You’re pretty sure you’ve priced the asset correctly. You’ve looked at comparable apartment communities for sale in the market. You’ve figured the sales price in dollars per unit and dollars per square foot and both seem to be right. Yet for some reason, when you apply a capitalization rate to the net operating income, you get a lower value. Does this sound familiar?
Many reasons account for value discrepancies, but as the multifamily sector continues to consolidate in most markets, some small-property owners may be missing out on economies of scale that allow larger competitors to run properties more efficiently. The resulting higher expenses cause lower net operating incomes, and consequently, the market prices calculated using cap rates are lower than those of comparable properties.
The days of simply collecting rent and making sure the grass is cut are long gone for today’s multifamily owners and managers. Competing effectively requires more skills and knowledge than in the past, especially for small-property owners. Some of today’s savvier owners are improving bottom lines by leveraging technology and other resources. They are discovering that what works for the big players can work for them with a few modifications.
Commercial real estate professionals can use these strategies to help prospective multifamily sellers implement operating changes to command higher sales prices; they also can highlight these potential cost savings to buyers. On the flip side, brokers representing buyers should look closely at a seller’s operating expenses. The opportunity to make changes can help clients boost NOI and increase a property’s value after purchase.
Where the Money Goes
Nationwide, multifamily property owners spend about 9.4 percent of their gross potential income on payroll. It is the single biggest expense, followed by real estate taxes at 7.1 percent and maintenance and repairs at 4.6 percent, according to the Institute for Real Estate Management’s income/expense analysis. These three cost areas combined account for 21.1 percent of GPI. However, as an industry, multifamily properties run at expense ratios of about 45 percent; so payroll, taxes, and maintenance account for about half of all expenses.
Technology is the one factor that has most influenced property management in recent years and offers the greatest money-saving potential. Options ranging from online tenant payment records to selling integrated cable and telephone services are creating cost-reducing opportunities and greater profit potential. Small-property owners can leverage such features and manage their businesses more efficiently.
Payroll Expenses
Not only is payroll the single biggest operating expense, but staffing on-site offices is an ongoing challenge for many small-property owners. A property staffed too lightly risks losing potential renters who cannot wait while one harried staff person fields phone calls and deliveries. It also risks annoying current, rent-paying residents who stop by on their way to work to resolve problems or request repairs. Today no one has the time to wait for service or attention.

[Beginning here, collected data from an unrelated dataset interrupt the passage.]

import Summits.CriticalPhenomena.PercolationContinuityZ3.Theorems.PercNearOneGluingNoHeavyRsw3InnerClusterTransfer
import Summits.CriticalPhenomena.PercolationContinuityZ3.Theorems.PercAnnulusCrossingIICMeasure
import HarnessLib

/-!
# RSW3 lane (P2, gen 19): the inner-cluster transfer inequality in RATIO form and for KESTEN'S IIC — under (A2)□,
# `P(F | 0 ↔ ∂ⁱⁿΛ(N)) ≥ ϰ · P(F ∩ {0 ↔ ∂ⁱⁿΛ(sm)})/π(sm)` for all `N > Lm`, hence `ν(F) ≥ ϰ · P(F ∩ A_{sm})/π(sm)` for every
# Kesten-limit measure `ν` and every local event `F` depending only on the cluster of `0` inside `Λ(m−1)`

builds on p205010 (kernel theorem, internal audit signed; external expert review pending) — NOT used in this file.

Cell `prim-rsw3`, prover seat `prim-rsw3-p2` (gen 19), memo `run/shared/lean/prim/rsw3/P2-RSWLITE.md` §26 (V73, Step 1).
Support file (`--supports stmt-CriticalPhenomena-4575`); no definitions, no named facts, no sorries.

* `div_le_div_real_inter_of_innerCluster` (every `p > 0` with (A2)□): the ratio form
  `ϰ · P_p(F ∩ A_{sm})/π_p(sm) ≤ P_p(F ∩ A_N)/π_p(N)` (`A_k = {0 ↔ ∂ⁱⁿΛ(k)}`, `1 ≤ s ≤ L`, `1 ≤ m`, `L·m < N`);
* **`le_iicMeasure_real_of_innerCluster`**: for every probability measure `ν` with Kesten's IIC limit property at `p` and every LOCAL event `F`
  depending only on `DCT16.clusterSet (Λ(m−1))`: `ϰ · P_p(F ∩ A_{sm})/π_p(sm) ≤ ν(F)` — the incipient infinite cluster charges every
  inner-cluster event at least `ϰ` times its probability under the arm-conditioned law at the comparable scale `sm`.  (With the lane's IIC
  existence under (A2)□ at `p_c(ℤ^d)`, p1, this is unconditional in `ν`'s existence; the converse-type upper bounds are p1's source comparison.)
  Reduces the IIC volume lower bound `ν(|C ∩ Λ(n)| ≥ λ s(n)) ≥ c` to the bounded-ratio statement `P(fat_n ∩ A_{Cn}) ≥ c π(Cn)` (memo V73 Step 2).

References: H. Kesten, PTRF 73 (1986) [Kesten1986]; D. Basu, A. Sapozhnikov, ECP 22 (2017) §1–2 [BasuSapozhnikov2017ECP];
H. Duminil-Copin, V. Tassion, Enseign. Math. 62 (2016) §2.1 [DuminilCopinTassionEM2016]. [folklore]
-/

noncomputable section

namespace Summit.CriticalPhenomena.PercolationContinuityZ3.Theorems

namespace Rsw3

open MeasureTheory Filter Topology Literature.Probability.LatticeModels Literature.Probability.Percolation
open SurfaceTension Crossing SimpleGraph

variable {d : ℕ}

/-- **Ratio form of the transfer inequality** (every `p > 0`, `d ≥ 1`; (A2)□ `(s, L, ϰ)` with `ϰ ≥ 0`, `1 ≤ s ≤ L`, `1 ≤ m`, `L·m < N`):
`ϰ · P_p(F ∩ A_{sm}) / π_p(sm) ≤ P_p(F ∩ A_N) / π_p(N)` for `F` depending only on the cluster of `0` inside `Λ(m−1)`.
[cite: BasuSapozhnikov2017ECP, §1 assumption (A2) and §2] [cite: Kesten1986, §2] -/
theorem div_le_div_real_inter_of_innerCluster (hd : 1 ≤ d) (p : unitInterval) (hp : 0 < (p : ℝ)) {s L : ℕ} {ϰ : ℝ}
    (hA2 : SetToSetQuasiMultAspectAt d p s L ϰ) (hϰ : 0 ≤ ϰ) (hs : 1 ≤ s) (hsL : s ≤ L) {m N : ℕ} (hm : 1 ≤ m) (hN : L * m < N)
    {F : Set (BondConfig (Site d))}
    (hF : ∀ ω ω' : BondConfig (Site d), DCT16.clusterSet (box d (m - 1)) ω = DCT16.clusterSet (box d (m - 1)) ω' →
      (ω ∈ F ↔ ω' ∈ F)) :
    ϰ * ((bondPercolation (zdGraph d) p).real (F ∩ siteToBoundary d (s * m)) / oneArmProb d p (s * m)) ≤
      (bondPercolation (zdGraph d) p).real (F ∩ siteToBoundary d N) / oneArmProb d p N := by
  have hπpos : ∀ k : ℕ, 0 < oneArmProb d p k := fun k =>
    (pow_pos hp k).trans_le (DKT20.pow_le_real_siteToBoundary hd p k)
  have h := mul_oneArmProb_mul_real_inter_le_of_innerCluster p hA2 hϰ hs hsL hm hN hF
  have hN0 := hπpos N
  have hsm0 := hπpos (s * m)
  rw [mul_div_assoc', div_le_div_iff₀ hsm0 hN0]
  calc ϰ * (bondPercolation (zdGraph d) p).real (F ∩ siteToBoundary d (s * m)) * oneArmProb d p N
      = ϰ * oneArmProb d p N * (bondPercolation (zdGraph d) p).real (F ∩ siteToBoundary d (s * m)) := by ring
    _ ≤ oneArmProb d p (s * m) * (bondPercolation (zdGraph d) p).real (F ∩ siteToBoundary d N) := h
    _ = (bondPercolation (zdGraph d) p).real (F ∩ siteToBoundary d N) * oneArmProb d p (s * m) := by ring

/-- **KESTEN'S IIC CHARGES INNER-CLUSTER EVENTS AT LEAST `ϰ` TIMES THE ARM-CONDITIONED LAW** (every `p > 0`, `d ≥ 1`; (A2)□ `(s,L,ϰ)`,
`ϰ ≥ 0`, `1 ≤ s ≤ L`, `1 ≤ m`): for every probability measure `ν` with Kesten's IIC limit property at `p` and every event `F` determined by
finitely many pairs and depending on `ω` only through the cluster of `0` inside `Λ(m−1)`:
`ϰ · P_p(F ∩ {0 ↔ ∂ⁱⁿΛ(sm)}) / π_p(sm) ≤ ν(F)`.
[cite: Kesten1986, Thm. (3)] [cite: BasuSapozhnikov2017ECP, Thm. 1.1] -/
theorem le_iicMeasure_real_of_innerCluster (hd : 1 ≤ d) (p : unitInterval) (hp : 0 < (p : ℝ)) {s L : ℕ} {ϰ : ℝ}
    (hA2 : SetToSetQuasiMultAspectAt d p s L ϰ) (hϰ : 0 ≤ ϰ) (hs : 1 ≤ s) (hsL : s ≤ L) {m : ℕ} (hm : 1 ≤ m)
    {ν : Measure (BondConfig (Site d))}
    (hν : ∀ (K : Finset (Sym2 (Site d))) (E : Set (BondConfig (Site d))), MeasurableSet E → DeterminedBy E ↑K →
      Tendsto (fun n : ℕ => (bondPercolation (zdGraph d) p).real (E ∩ siteToBoundary d n) / oneArmProb d p n)
        atTop (𝓝 (ν.real E)))
    {F : Set (BondConfig (Site d))} (K : Finset (Sym2 (Site d))) (hdet : DeterminedBy F ↑K)
    (hF : ∀ ω ω' : BondConfig (Site d), DCT16.clusterSet (box d (m - 1)) ω = DCT16.clusterSet (box d (m - 1)) ω' →
      (ω ∈ F ↔ ω' ∈ F)) :
    ϰ * ((bondPercolation (zdGraph d) p).real (F ∩ siteToBoundary d (s * m)) / oneArmProb d p (s * m)) ≤ ν.real F := by
  have hlim := hν K F hdet.measurableSet_of_finset hdet
  refine ge_of_tendsto hlim ?_
  rw [Filter.eventually_atTop]
  exact ⟨L * m + 1, fun N hN => div_le_div_real_inter_of_innerCluster hd p hp hA2 hϰ hs hsL hm (by omega) hF⟩

end Rsw3

end Summit.CriticalPhenomena.PercolationContinuityZ3.Theorems
/-! ### The S25 proxy chain from Theorem 1.7 as printed, given boundary regularity and fatness on `ℤ²` -/

/-- **`dkkmo_universality_coupling` from the printed Theorem 1.7 and the two remaining `ℤ²`
inputs** — boundary regularity and fatness of the interface loops of critical bond percolation on
`√2 δ e^{iπ/4} ℤ²` with high probability (the hypothesis `h`, in the shape of the `hreg` of
`dkkmo_universality_coupling_of_theorem_1_7` without its density part, scale `√δ ≤ r(δ) ≤ C₂δ^{c₂}`):
the winding signs are the theorem `interfaceLoop_windingSigns` (`InterfaceLoopWindingSign.lean`)
and the density part is `z2Regularity_of_boundary_fat` (`LoopDensity.lean`). A conditional
reduction; nothing is discharged. [cite: arXiv201211672v2, Thm 1.7, §1.2] -/
theorem dkkmo_universality_coupling_of_theorem_1_7_of_boundary_fat (h17 : dkkmo_theorem_1_7)
    (h : ∀ R : ℝ, 0 < R → ∀ C₁ c₁ : ℝ, 0 < C₁ → 0 < c₁ →
      ∃ C₂ c₂ δ₀ : ℝ, 0 < c₂ ∧ 0 < δ₀ ∧ ∃ r : ℝ → ℝ, ∀ δ : ℝ, 0 < δ → δ ≤ δ₀ →
        Real.sqrt δ ≤ r δ ∧ r δ ≤ C₂ * δ ^ c₂ ∧
        ∃ G : Set (BondConfig (Site 2)), MeasurableSet G ∧
          bondPercolation (zdGraph 2) half Gᶜ ≤ ENNReal.ofReal (C₂ * δ ^ c₂) ∧
          ∀ ω ∈ G,
            (bondTypedLoops (Real.sqrt 2 * δ) (π / 4) ω).BoundaryRegular (R - C₁ * δ ^ c₁)
                (2 * (C₁ * δ ^ c₁)) (r δ - 4 * (C₁ * δ ^ c₁)) ∧
            ∀ c ∈ (bondTypedLoops (Real.sqrt 2 * δ) (π / 4) ω).all,
              r δ - 2 * (C₁ * δ ^ c₁) ≤ Metric.diam c.range →
              c.range ⊆ Metric.closedBall 0 (R + C₁ * δ ^ c₁) →
                ∃ z, C₁ * δ ^ c₁ < Metric.infDist z c.range ∧ c.wind z ≠ 0) :
    dkkmo_universality_coupling :=
  dkkmo_universality_coupling_of_theorem_1_7 h17 interfaceLoop_windingSigns (z2Regularity_of_boundary_fat h)

/-- **crit-perc.S25 (`dkkmo_rotation_invariance`) from the printed Theorem 1.7 and the two
remaining `ℤ²` inputs** (boundary regularity and fatness with high probability), via
`dkkmo_rotation_invariance_of_theorem_1_7`, `interfaceLoop_windingSigns` and
`z2Regularity_of_boundary_fat`. A conditional reduction; nothing is discharged. [cite: arXiv201211672v2, Thm 1.7, Remark 1.8] -/
theorem dkkmo_rotation_invariance_of_theorem_1_7_of_boundary_fat (h17 : dkkmo_theorem_1_7)
    (h : ∀ R : ℝ, 0 < R → ∀ C₁ c₁ : ℝ, 0 < C₁ → 0 < c₁ →
      ∃ C₂ c₂ δ₀ : ℝ, 0 < c₂ ∧ 0 < δ₀ ∧ ∃ r : ℝ → ℝ, ∀ δ : ℝ, 0 < δ → δ ≤ δ₀ →
        Real.sqrt δ ≤ r δ ∧ r δ ≤ C₂ * δ ^ c₂ ∧
        ∃ G : Set (BondConfig (Site 2)), MeasurableSet G ∧
          bondPercolation (zdGraph 2) half Gᶜ ≤ ENNReal.ofReal (C₂ * δ ^ c₂) ∧
          ∀ ω ∈ G,
            (bondTypedLoops (Real.sqrt 2 * δ) (π / 4) ω).BoundaryRegular (R - C₁ * δ ^ c₁)
                (2 * (C₁ * δ ^ c₁)) (r δ - 4 * (C₁ * δ ^ c₁)) ∧
            ∀ c ∈ (bondTypedLoops (Real.sqrt 2 * δ) (π / 4) ω).all,
              r δ - 2 * (C₁ * δ ^ c₁) ≤ Metric.diam c.range →
              c.range ⊆ Metric.closedBall 0 (R + C₁ * δ ^ c₁) →
                ∃ z, C₁ * δ ^ c₁ < Metric.infDist z c.range ∧ c.wind z ≠ 0) :
    dkkmo_rotation_invariance :=
  dkkmo_rotation_invariance_of_theorem_1_7 h17 interfaceLoop_windingSigns (z2Regularity_of_boundary_fat h)
import Summits.Ventures.PercRepro.S2TwelveElevenK1NuTen
import Summits.Ventures.PercRepro.S2ElevenTools
import Summits.Ventures.PercRepro.S2RankClasses
import Summits.Ventures.PercRepro.S2NuFourDeletion
import Summits.Ventures.PercRepro.S2NuFourSimpleCounts
import Summits.Ventures.PercRepro.S2NuFourTools
import Summits.Ventures.PercRepro.S2SmallRankSubsets
import Summits.Ventures.PercRepro.S2ContractionRankExact
import Summits.Ventures.PercRepro.RankLevelSetPlaneTenPrime
import Summits.Ventures.PercRepro.S1CFNullity

/-!
# PercRepro — S2: The case `ν = 8` of the scaled coloop-free cell `(12, 11)` of `(13, 11)` at `K₁ = 10219` at `|W| = 13` — THE TOP COUNT (p7, gen 19; sub-claim S2; the row `p = 13`)

A set `V` of nullity `8` on `13` points (rank `5`; a flat since no set of nullity `9` has `≤ 14` points), the exact-rank lever on `V` with `N = M ／ V` a loopless coloop-free matroid of nullity `3` on `10` points counted through ONE DELETION (S2NuFourDeletion: `10 < 2·7`; `D₂ ≤ 3`, `D₃ ≤ 34`, `Q₃¹ ≤ 1`), the rank-`5` sets `≤ 13` and the rank-`4` sets `≤ 10` points. The trace side by the rank classes of the `j`-subsets of `V` (S2RankClasses: `Dep₄ ≤ I₃`,
`5·R₅³ ≤ 2·Dep₄`, `15·R₆³ ≤ Dep₄`, lines `≤ 3`, planes `≤ 6` points); the tail by flats at `(13, 10)` (`806536101187 / 1184400`), the spanning
count through `V` (`≤ 1292688`). `#U ≤ 177893` (one omega per size, `6 … 11`), `m = 241`, ratio `0.36`. **`c025_twelve_eleven_cfk1_nu_eight_thirteen`**. Nothing about the
cell is claimed. Axioms: standard.
-/

open scoped Matroid

namespace PercRepro

namespace ThmN

open Set

variable {α : Type}
import Mathlib

/-!
# KontsevichZagierPeriods — kz1p LEMMA CR1 (co-rank ≤ 1 ⇒ the found relation lattice is complete over ℚ), kernel-checked

Cell pub-kz1p, seat b2b-kz1p-2, gen 11 (kz1p v1.2; PROCEDURE.md §3 E1-3; LEAN-IN-TREE rule).  Pure Mathlib mathematics,
no named facts, no new definitions, no `sorry`.

Setting: `s` named points `P i` of an additive commutative group `G` (in kz1p: `E(K)`), the set of their integer
RELATIONS `Rel P = {c : Fin s → ℤ | Σ cᵢ • Pᵢ = 0}`, and a set `F ⊆ Rel P` of relations FOUND (by kz1p's box search,
each verified exactly by the group law).  With `ι : ℤ^s → ℚ^s` the coordinatewise cast (`(Int.castAddHom ℚ).compLeft (Fin s)`,
written `AddMonoidHom.compLeft (Int.castAddHom ℚ) (Fin s)` below) put `LQ = span_ℚ ι(F)` and `RQ = span_ℚ ι(Rel P)`.

* `exists_int_mul_mem_span_int` : clearing denominators — a vector of `span_ℚ ι(S)`, `S ⊆ ℤ^s`, has a non-zero integer
  multiple in `ι (span_ℤ S)`;
* `relSpan_ne_top` : if some `P i₀` is non-torsion then `RQ ≠ ⊤` (else `N • e_{i₀}` would be a relation, i.e. `N • P i₀ = 0`);
* `cr1` (LEMMA CR1) : if `s ≤ finrank_ℚ LQ + 1` (co-rank ≤ 1) and some `P i₀` is non-torsion, then `RQ = LQ` — every
  integer relation among the `Pᵢ` is a ℚ-combination of the found ones, so every rank kz1p feeds into the dimension
  formula of [HW Thm 18.9] (computed modulo `F`) is the true rank: "ranks exact" without a descent certificate;
* `cr1_corank_zero` : the co-rank-0 case (found relations of full rank; no non-torsion point needed);
* `cr1_multiple` : the same in lattice form — every relation has a non-zero integer multiple in `span_ℤ F`.

In kz1p (`kz1p/e1.py::_dependencies`, v1.2): `s` = number of named points, `F` = the rows of the exactly verified relation
lattice (a lattice basis, so `finrank_ℚ LQ = #F`), the non-torsion witness is a named point `P` with `n • P ≠ O` for
`1 ≤ n ≤ B(d)`, `B(d)` the cited torsion bound ([Maz77] for `d = 1`, [Kam92]/[KM88] for `d = 2`), which makes `P` of infinite
order; the lemma is invoked only when `s − #F ≤ 1`.
-/

namespace Summit.KontsevichZagierPeriods.KzOnePeriods.LemmaCR1

open Submodule

variable {G : Type*} [AddCommGroup G] {s : ℕ}

/-- coordinates of `AddMonoidHom.compLeft (Int.castAddHom ℚ) (Fin s) c` -/
lemma iota_apply (c : Fin s → ℤ) (i : Fin s) : (AddMonoidHom.compLeft (Int.castAddHom ℚ) (Fin s)) c i = (c i : ℚ) := by
  simp [AddMonoidHom.compLeft]

/-- `AddMonoidHom.compLeft (Int.castAddHom ℚ) (Fin s)` turns integer multiples into rational scalar multiples -/
lemma iota_zsmul (n : ℤ) (c : Fin s → ℤ) : (AddMonoidHom.compLeft (Int.castAddHom ℚ) (Fin s)) (n • c) = (n : ℚ) • (AddMonoidHom.compLeft (Int.castAddHom ℚ) (Fin s)) c := by
  funext i; simp

/-- `AddMonoidHom.compLeft (Int.castAddHom ℚ) (Fin s)` is injective -/
lemma iota_injective : Function.Injective (AddMonoidHom.compLeft (Int.castAddHom ℚ) (Fin s)) := by
  intro c d h; funext i
  have := congrFun h i
  simpa [iota_apply] using this

/-- the relation set contains `0` -/
lemma rel_zero (P : Fin s → G) : (0 : Fin s → ℤ) ∈ {c : Fin s → ℤ | ∑ i, c i • P i = 0} := by
  simp

/-- the relation set is closed under addition -/
lemma rel_add (P : Fin s → G) {c d : Fin s → ℤ} (hc : c ∈ {c : Fin s → ℤ | ∑ i, c i • P i = 0})
    (hd : d ∈ {c : Fin s → ℤ | ∑ i, c i • P i = 0}) : c + d ∈ {c : Fin s → ℤ | ∑ i, c i • P i = 0} := by
  simp only [Set.mem_setOf_eq] at *
  simp [Pi.add_apply, add_smul, Finset.sum_add_distrib, hc, hd]

/-- the relation set is closed under integer multiples -/
lemma rel_zsmul (P : Fin s → G) (n : ℤ) {c : Fin s → ℤ} (hc : c ∈ {c : Fin s → ℤ | ∑ i, c i • P i = 0}) :
    n • c ∈ {c : Fin s → ℤ | ∑ i, c i • P i = 0} := by
  simp only [Set.mem_setOf_eq] at *
  simp [Pi.smul_apply, mul_smul, ← Finset.smul_sum, hc]

/-- the ℤ-span of the relation set is the relation set itself -/
lemma span_int_rel (P : Fin s → G) :
    (span ℤ {c : Fin s → ℤ | ∑ i, c i • P i = 0} : Set (Fin s → ℤ)) = {c : Fin s → ℤ | ∑ i, c i • P i = 0} := by
  apply le_antisymm
  · intro x hx
    refine span_induction (p := fun x _ => x ∈ {c : Fin s → ℤ | ∑ i, c i • P i = 0}) (fun x h => h) (rel_zero P)
      (fun x y _ _ hx hy => rel_add P hx hy) (fun a x _ hx => rel_zsmul P a hx) hx
  · exact subset_span

/-- Clearing denominators: an element of the ℚ-span of integer vectors has a non-zero integer multiple in the image of
their ℤ-span. -/
lemma exists_int_mul_mem_span_int (S : Set (Fin s → ℤ)) {x : Fin s → ℚ} (hx : x ∈ span ℚ ((AddMonoidHom.compLeft (Int.castAddHom ℚ) (Fin s)) '' S)) :
    ∃ N : ℤ, N ≠ 0 ∧ ∃ y ∈ span ℤ S, (AddMonoidHom.compLeft (Int.castAddHom ℚ) (Fin s)) y = (N : ℚ) • x := by
  induction hx using span_induction with
  | mem x h =>
      obtain ⟨c, hc, rfl⟩ := h
      exact ⟨1, one_ne_zero, c, subset_span hc, by simp⟩
  | zero => exact ⟨1, one_ne_zero, 0, zero_mem _, by simp⟩
  | add x y _ _ hx hy =>
      obtain ⟨N₁, hN₁, u, hu, hux⟩ := hx
      obtain ⟨N₂, hN₂, v, hv, hvy⟩ := hy
      refine ⟨N₁ * N₂, mul_ne_zero hN₁ hN₂, N₂ • u + N₁ • v, add_mem (smul_mem _ _ hu) (smul_mem _ _ hv), ?_⟩
      rw [map_add, iota_zsmul, iota_zsmul, hux, hvy]
      simp only [smul_smul, smul_add, Int.cast_mul]
      ring_nf
  | smul q x _ hx =>
      obtain ⟨N, hN, u, hu, hux⟩ := hx
      refine ⟨N * q.den, mul_ne_zero hN (by exact_mod_cast q.den_nz), q.num • u, smul_mem _ _ hu, ?_⟩
      rw [iota_zsmul, hux, smul_smul, smul_smul]
      congr 1
      push_cast
      have h := Rat.mul_den_eq_num q
      calc (q.num : ℚ) * (N : ℚ) = (q * q.den) * N := by rw [h]
        _ = (N : ℚ) * (q.den : ℚ) * q := by ring

/-- If some `P i₀` is non-torsion, the ℚ-span of the integer relations is a proper subspace of `ℚ^s`. -/
lemma relSpan_ne_top (P : Fin s → G) {i₀ : Fin s} (hP : ∀ n : ℤ, n ≠ 0 → n • P i₀ ≠ 0) :
    span ℚ ((AddMonoidHom.compLeft (Int.castAddHom ℚ) (Fin s)) '' {c : Fin s → ℤ | ∑ i, c i • P i = 0}) ≠ ⊤ := by
  intro htop
  have hmem : (Pi.single i₀ (1 : ℚ) : Fin s → ℚ) ∈ span ℚ ((AddMonoidHom.compLeft (Int.castAddHom ℚ) (Fin s)) '' {c : Fin s → ℤ | ∑ i, c i • P i = 0}) := by
    rw [htop]; exact mem_top
  obtain ⟨N, hN, y, hy, hyx⟩ := exists_int_mul_mem_span_int _ hmem
  have hy' : y ∈ {c : Fin s → ℤ | ∑ i, c i • P i = 0} := by
    have : y ∈ (span ℤ {c : Fin s → ℤ | ∑ i, c i • P i = 0} : Set (Fin s → ℤ)) := hy
    rwa [span_int_rel] at this
  -- `y = N • e_{i₀}`
  have hyeq : y = Pi.single i₀ N := by
    apply iota_injective
    rw [hyx]; funext i
    by_cases hi : i = i₀
    · subst hi; simp
    · simp [hi]
  have : (N : ℤ) • P i₀ = 0 := by
    have h := hy'
    simp only [Set.mem_setOf_eq, hyeq] at h
    rw [Finset.sum_eq_single i₀] at h
    · simpa using h
    · intro b _ hb; simp [hb]
    · intro h0; exact absurd (Finset.mem_univ i₀) h0
  exact hP N hN this

/-- **LEMMA CR1** (co-rank ≤ 1).  If the found relations `F` span a ℚ-subspace of dimension ≥ `s − 1` and some named point is
non-torsion, then EVERY integer relation among the `Pᵢ` lies in the ℚ-span of the found ones. -/
theorem cr1 (P : Fin s → G) (F : Set (Fin s → ℤ)) (hF : F ⊆ {c : Fin s → ℤ | ∑ i, c i • P i = 0})
    (hrank : s ≤ Module.finrank ℚ (span ℚ ((AddMonoidHom.compLeft (Int.castAddHom ℚ) (Fin s)) '' F)) + 1)
    {i₀ : Fin s} (hP : ∀ n : ℤ, n ≠ 0 → n • P i₀ ≠ 0) :
    span ℚ ((AddMonoidHom.compLeft (Int.castAddHom ℚ) (Fin s)) '' {c : Fin s → ℤ | ∑ i, c i • P i = 0}) = span ℚ ((AddMonoidHom.compLeft (Int.castAddHom ℚ) (Fin s)) '' F) := by
  have hle : span ℚ ((AddMonoidHom.compLeft (Int.castAddHom ℚ) (Fin s)) '' F) ≤ span ℚ ((AddMonoidHom.compLeft (Int.castAddHom ℚ) (Fin s)) '' {c : Fin s → ℤ | ∑ i, c i • P i = 0}) :=
    span_mono (Set.image_mono hF)
  have hlt : span ℚ ((AddMonoidHom.compLeft (Int.castAddHom ℚ) (Fin s)) '' {c : Fin s → ℤ | ∑ i, c i • P i = 0}) < ⊤ :=
    lt_top_iff_ne_top.mpr (relSpan_ne_top P hP)
  have h1 : Module.finrank ℚ (span ℚ ((AddMonoidHom.compLeft (Int.castAddHom ℚ) (Fin s)) '' {c : Fin s → ℤ | ∑ i, c i • P i = 0}))
      < Module.finrank ℚ (Fin s → ℚ) := by
    have := Submodule.finrank_lt_finrank_of_lt hlt
    simpa using this
  have h2 : Module.finrank ℚ (Fin s → ℚ) = s := by simp
  have h3 : Module.finrank ℚ (span ℚ ((AddMonoidHom.compLeft (Int.castAddHom ℚ) (Fin s)) '' {c : Fin s → ℤ | ∑ i, c i • P i = 0}))
      ≤ Module.finrank ℚ (span ℚ ((AddMonoidHom.compLeft (Int.castAddHom ℚ) (Fin s)) '' F)) := by omega
  exact (Submodule.eq_of_le_of_finrank_le hle h3).symm

/-- Co-rank 0: if the found relations already have full rank `s`, both spans are all of `ℚ^s` (every named point is
torsion); no non-torsion hypothesis is needed. -/
theorem cr1_corank_zero (P : Fin s → G) (F : Set (Fin s → ℤ)) (hF : F ⊆ {c : Fin s → ℤ | ∑ i, c i • P i = 0})
    (hrank : s ≤ Module.finrank ℚ (span ℚ ((AddMonoidHom.compLeft (Int.castAddHom ℚ) (Fin s)) '' F))) :
    span ℚ ((AddMonoidHom.compLeft (Int.castAddHom ℚ) (Fin s)) '' {c : Fin s → ℤ | ∑ i, c i • P i = 0}) = span ℚ ((AddMonoidHom.compLeft (Int.castAddHom ℚ) (Fin s)) '' F) := by
  have hle : span ℚ ((AddMonoidHom.compLeft (Int.castAddHom ℚ) (Fin s)) '' F) ≤ span ℚ ((AddMonoidHom.compLeft (Int.castAddHom ℚ) (Fin s)) '' {c : Fin s → ℤ | ∑ i, c i • P i = 0}) :=
    span_mono (Set.image_mono hF)
  have hs : Module.finrank ℚ (Fin s → ℚ) = s := by simp
  have htop : span ℚ ((AddMonoidHom.compLeft (Int.castAddHom ℚ) (Fin s)) '' F) = ⊤ := by
    apply Submodule.eq_top_of_finrank_eq
    apply le_antisymm
    · exact Submodule.finrank_le _
    · omega
  apply le_antisymm
  · rw [htop]; exact le_top
  · exact hle

/-- Corollary in the form kz1p uses: every integer relation has a non-zero integer multiple in the ℤ-span of the found
ones (so ranks computed modulo `F` are the true ranks). -/
theorem cr1_multiple (P : Fin s → G) (F : Set (Fin s → ℤ)) (hF : F ⊆ {c : Fin s → ℤ | ∑ i, c i • P i = 0})
    (hrank : s ≤ Module.finrank ℚ (span ℚ ((AddMonoidHom.compLeft (Int.castAddHom ℚ) (Fin s)) '' F)) + 1)
    {i₀ : Fin s} (hP : ∀ n : ℤ, n ≠ 0 → n • P i₀ ≠ 0) {c : Fin s → ℤ}
    (hc : c ∈ {c : Fin s → ℤ | ∑ i, c i • P i = 0}) :
    ∃ N : ℤ, N ≠ 0 ∧ N • c ∈ span ℤ F := by
  have hcQ : (AddMonoidHom.compLeft (Int.castAddHom ℚ) (Fin s)) c ∈ span ℚ ((AddMonoidHom.compLeft (Int.castAddHom ℚ) (Fin s)) '' F) := by
    rw [← cr1 P F hF hrank hP]; exact subset_span ⟨c, hc, rfl⟩
  obtain ⟨N, hN, y, hy, hyc⟩ := exists_int_mul_mem_span_int F hcQ
  refine ⟨N, hN, ?_⟩
  have : y = N • c := iota_injective (by rw [hyc, iota_zsmul])
  rwa [this] at hy

end Summit.KontsevichZagierPeriods.KzOnePeriods.LemmaCR1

Web-based property management applications offer solutions to these problems. For example, RealPage, which calls its platform OneSite, provides a module that is particularly attractive for small-property owners. The service forwards unanswered leasing office calls to an off-site RealPage provider. Since the property’s management staff uses the OneSite system to update prices, upcoming vacancies, and rentals, the off-site team has Web-based computer access to the most recent information and can answer callers’ questions about leasing, availability, and the property’s features.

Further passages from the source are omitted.